Another thing of this week is that a the member friend, Missy, that helped introduced the missionary I met at the MTC whose mom is my investigator came to a lesson with her this week and there was a really neat analogy she used. It was fun being in the lesson because Mayra the mom doesn't really speak English and Missy doesn't speak Spanish, so we got to be the translators. But she said that people like herself and Hermana Vila and her son did a lot of studying and they did their homework in the pre-existence. So much so that when they found the gospel, they immediately recognized it and joined it within weeks. They literally already knew it. Not everyone did so much studying in the pre-existence. I had never considered that before. I had always thought of it like a tabla blanca- a blank slate such that we all start life at equal spots. But that isn't how anything works. What everything about the gospel leads us to know that it isn't equal. It is based off of individual faithfulness and diligence to increase intelligence upon intelligence. After all, if there is the scripture that says that if one studies diligently to really know here on earth, we will have so much more advantage in the world to come. Why would it not be the same way with how diligent we were in increasing in testimony and intelligence in the life before? But that is the thing... it still isn't too late. If someone didn't do their studying in the premortal world, they can still learn it here and that will make all the difference for the rest of their eternity. They may just have to do more work now to make up for the work they didn't do earlier. They'll have to really fight to get their testimony. I am not sure exactly how I fit into that analogy being lucky enough to be born in the gospel. But maybe I did my homework too and I was reserved to come here at this time to help others come unto it. 
It was so nice to be able to see Jose get the gift of the holy ghost yesterday. Hermana Vila had made him a little memory book during one of the language study times that had pictures, the testimony he told us from the day after his baptism that we wrote down, and the notes we took from his confirmation. He like couldn't look at it because every time he did he would start tearing up. He is so great!!! 
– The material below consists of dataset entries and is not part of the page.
import Literature.Computability.AlgebraicComplexity.BI17Ex56KroneckerSevenFive
import Literature.Computability.AlgebraicComplexity.KronRectSevenSix
import Literature.Computability.AlgebraicComplexity.BI17KronRectPiece30
import HarnessLib

/-!
# Bürgisser–Ikenmeyer 2017, Ex. 5.6: the shape clause at `m = 7` — `E(7) = {0} ∪ (28 + 7ℕ)` — PROVED

P. Bürgisser, C. Ikenmeyer, *Fundamental invariants of orbit closures*, J. Algebra **477** (2017)
390–434 = arXiv:1511.02927 [BurgisserIkenmeyer2017], Ex. 5.6 (held text `paper:arxiv-1511.02927`
p0018): "But we have `E'(7) = {0,4,5,6,7,8,…}` generated by `4,5,6,7`, with the gaps `1,2,3`" (in
print a computation with the DERKSEN program). THEOREM-ONLY leaf (no definition, no named fact)
closing the `m = 7` instance of the shape clause
`∀ m, 3 ≤ m → m ≤ 12 → E(m) = {d | d = 0 ∨ ∃ δ, d = mδ ∧ e(m) ≤ mδ}` of the named fact `BI2017_ex_5_6`
(`BI17FundamentalInvariantTensors.lean`, val-lit row BI2017-B) — the first instance beyond `m ≤ 6`
(`BI2017_ex_5_6_shape_of_le_six`, `BI17Ex56SmallCases.lean`):

* `BI2017_ex_5_6_shape_seven_holds` — from `BI2017_ex_5_6_shape_seven_of_six`
  (`BI17Ex56KroneckerSevenFive.lean`: `k_7(4) = 14`, `k_7(5) = 1456` by the chunked `S_35` class sum,
  `k_7(7) > 0` by square positivity, `k_7(3) = 0`) and the last atom `k_7(6) > 0`
  (`kronRect_seven_six_pos`, `KronRectSevenSix.lean`, val-lit t03 g7: ONE block-sign design
  certificate — seven affine lines of `ℤ₆³` — through the engine `KronRectDesignCertificates.lean`);
* `fortyTwo_mem_genericTensorDegreeMonoid_seven : 42 ∈ E(7)`;
* `BI2017_ex_5_6_of_eight_atoms` — the named fact from its EIGHT remaining atoms
  `k_8(5), k_9(5), k_10(7), k_11(5), k_11(6), k_11(7), k_12(5), k_12(7) > 0` (via
  `BI2017_ex_5_6_of_coprime_atoms`, `BI17KronRectPiece30.lean`, val-lit t10 g7, with `h7_5`, `h7_6`
  discharged). The fact itself stays OPEN: every other clause `m ∈ {8, …, 12}` needs an odd-`δ` atom,
  for which only class sums in `S_40 … S_84` are known roads (AY22 Table 4 prints `k_8(5) = 9854`).

Honest framing: typed-literature bookkeeping for the cell `val-lit` (LADDER-VALIANT V3, a
known-results layer); nothing here bears on VP versus VNP.

## References
* [BurgisserIkenmeyer2017] Ex. 5.6, §5 eq. (5.2).
* [AmanovYeliussizov2022] A. Amanov, D. Yeliussizov, IMRN 2023 = arXiv:2202.11059, Table 1
  (`δ_3(7)/7 = 4`), Table 4 (`k_7(5) = 1456`, `k_7(6) = 438744`), Thm. 8.4.

Provenance: val-lit cell, literature-prover val-lit-t08 g6 (programme #8-lite; inputs by t03 g7,
t04 g6, t10 g7, t12 g8, p4 g6).
-/

namespace Literature.Computability.AlgebraicComplexity

/-- **BI 2017, Ex. 5.6, shape clause at `m = 7` (PROVED): `E(7) = {0} ∪ (28 + 7ℕ)`**, i.e.
"`E'(7) = {0,4,5,6,7,8,…}`" — the `m = 7` instance of `BI2017_ex_5_6`'s clause
`E(m) = {d | d = 0 ∨ ∃ δ, d = mδ ∧ e(m) ≤ mδ}`, from the atoms `k_7(4) = 14`, `k_7(5) = 1456` (`S_35`
class sum), `k_7(6) > 0` (design certificate), `k_7(7) > 0` and `k_7(1) = k_7(2) = k_7(3) = 0`.
[cite: BurgisserIkenmeyer2017, Ex. 5.6] -/
theorem BI2017_ex_5_6_shape_seven_holds :
    genericTensorDegreeMonoid (Fin 7) ℂ =
      {d | d = 0 ∨ ∃ δ : ℕ, d = 7 * δ ∧ genericTensorMinimalDegree (Fin 7) ℂ ≤ 7 * δ} :=
  BI2017_ex_5_6_shape_seven_of_six (kronRect_seven_six_pos ℂ)

/-- `42 ∈ E(7)`: generic `7 × 7 × 7` tensors have a nonzero `SL_7³`-invariant of degree `42`
(`k_7(6) > 0`). [cite: BurgisserIkenmeyer2017, Ex. 5.6] -/
theorem fortyTwo_mem_genericTensorDegreeMonoid_seven : 42 ∈ genericTensorDegreeMonoid (Fin 7) ℂ := by
  rw [genericTensorDegreeMonoid_eq_kronRect 7]
  exact ⟨6, rfl, kronRect_seven_six_pos ℂ⟩

/-- `k_7(δ) > 0` for every `δ ≥ 4` ("`E'(7) = {0,4,5,6,7,8,…}` generated by `4,5,6,7`").
[cite: BurgisserIkenmeyer2017, Ex. 5.6] -/
theorem kronRect_seven_pos_of_four_le {δ : ℕ} (hδ : 4 ≤ δ) : 0 < kronRect ℂ 7 δ := by
  refine kronRect_pos_of_window (m := 7) (δ₀ := 4) (by norm_num) (by norm_num) (fun δ h1 h2 => ?_) δ hδ
  interval_cases δ
  · exact kronRect_seven_four_pos
  · exact kronRect_seven_five_pos
  · exact kronRect_seven_six_pos ℂ
  · exact kronRect_self_pos 7 (by norm_num)

/-- **`BI2017_ex_5_6` from its EIGHT remaining atoms** `k_8(5), k_9(5), k_10(7), k_11(5), k_11(6),
k_11(7), k_12(5), k_12(7) > 0` (Ex. 5.6's DERKSEN values; `h7_5`, `h7_6` of
`BI2017_ex_5_6_of_coprime_atoms` are now the theorems `kronRect_seven_five_pos`,
`kronRect_seven_six_pos`). [cite: BurgisserIkenmeyer2017, Ex. 5.6 and Rem. 5.18] -/
theorem BI2017_ex_5_6_of_eight_atoms
    (h8_5 : 0 < kronRect ℂ 8 5) (h9_5 : 0 < kronRect ℂ 9 5) (h10_7 : 0 < kronRect ℂ 10 7)
    (h11_5 : 0 < kronRect ℂ 11 5) (h11_6 : 0 < kronRect ℂ 11 6) (h11_7 : 0 < kronRect ℂ 11 7)
    (h12_5 : 0 < kronRect ℂ 12 5) (h12_7 : 0 < kronRect ℂ 12 7) :
    BI2017_ex_5_6 :=
  BI2017_ex_5_6_of_coprime_atoms kronRect_seven_five_pos (kronRect_seven_six_pos ℂ) h8_5 h9_5 h10_7
    h11_5 h11_6 h11_7 h12_5 h12_7

end Literature.Computability.AlgebraicComplexity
And it has been really cool to be able to go work with the hermanas and see how many miracles we get to experience with them. For instance, last night when we went finding with some hermanas, we found this guy who was so ready for it. His mom just passed away a month ago and a week or so ago he got back from being in Mexico where he dug her grave, built her tomb out of cement, and planted trees there to remember her by. He is filled with so many questions and he says that he has always had this hole inside him that he didn't know how to fill. He thought being with his wife and him having his children would fill it and it did for a time, but it never lasted. We told him that we know what he is missing and we have it. He actually lives in Sylmar too, and it was amazing to see the process by which we found him. Absolutely everything that we went through that night lead us to him. The timing of the exchange, the street they happened to pick, the house that we started off at because Hermana Vila recognized it, the fact that they weren't interested so we knocked next door, that guy was leaving for work but we asked for referrals and he told us to go to the second house from the end of the street, we went there and that guy rudely told us to get out of his yard, then we found that person right next door. It was a miracle. Absolutely and completely. It feels so great to be an instrument in the Lord's hands and to see that he really is directing us to find his children who he is preparing!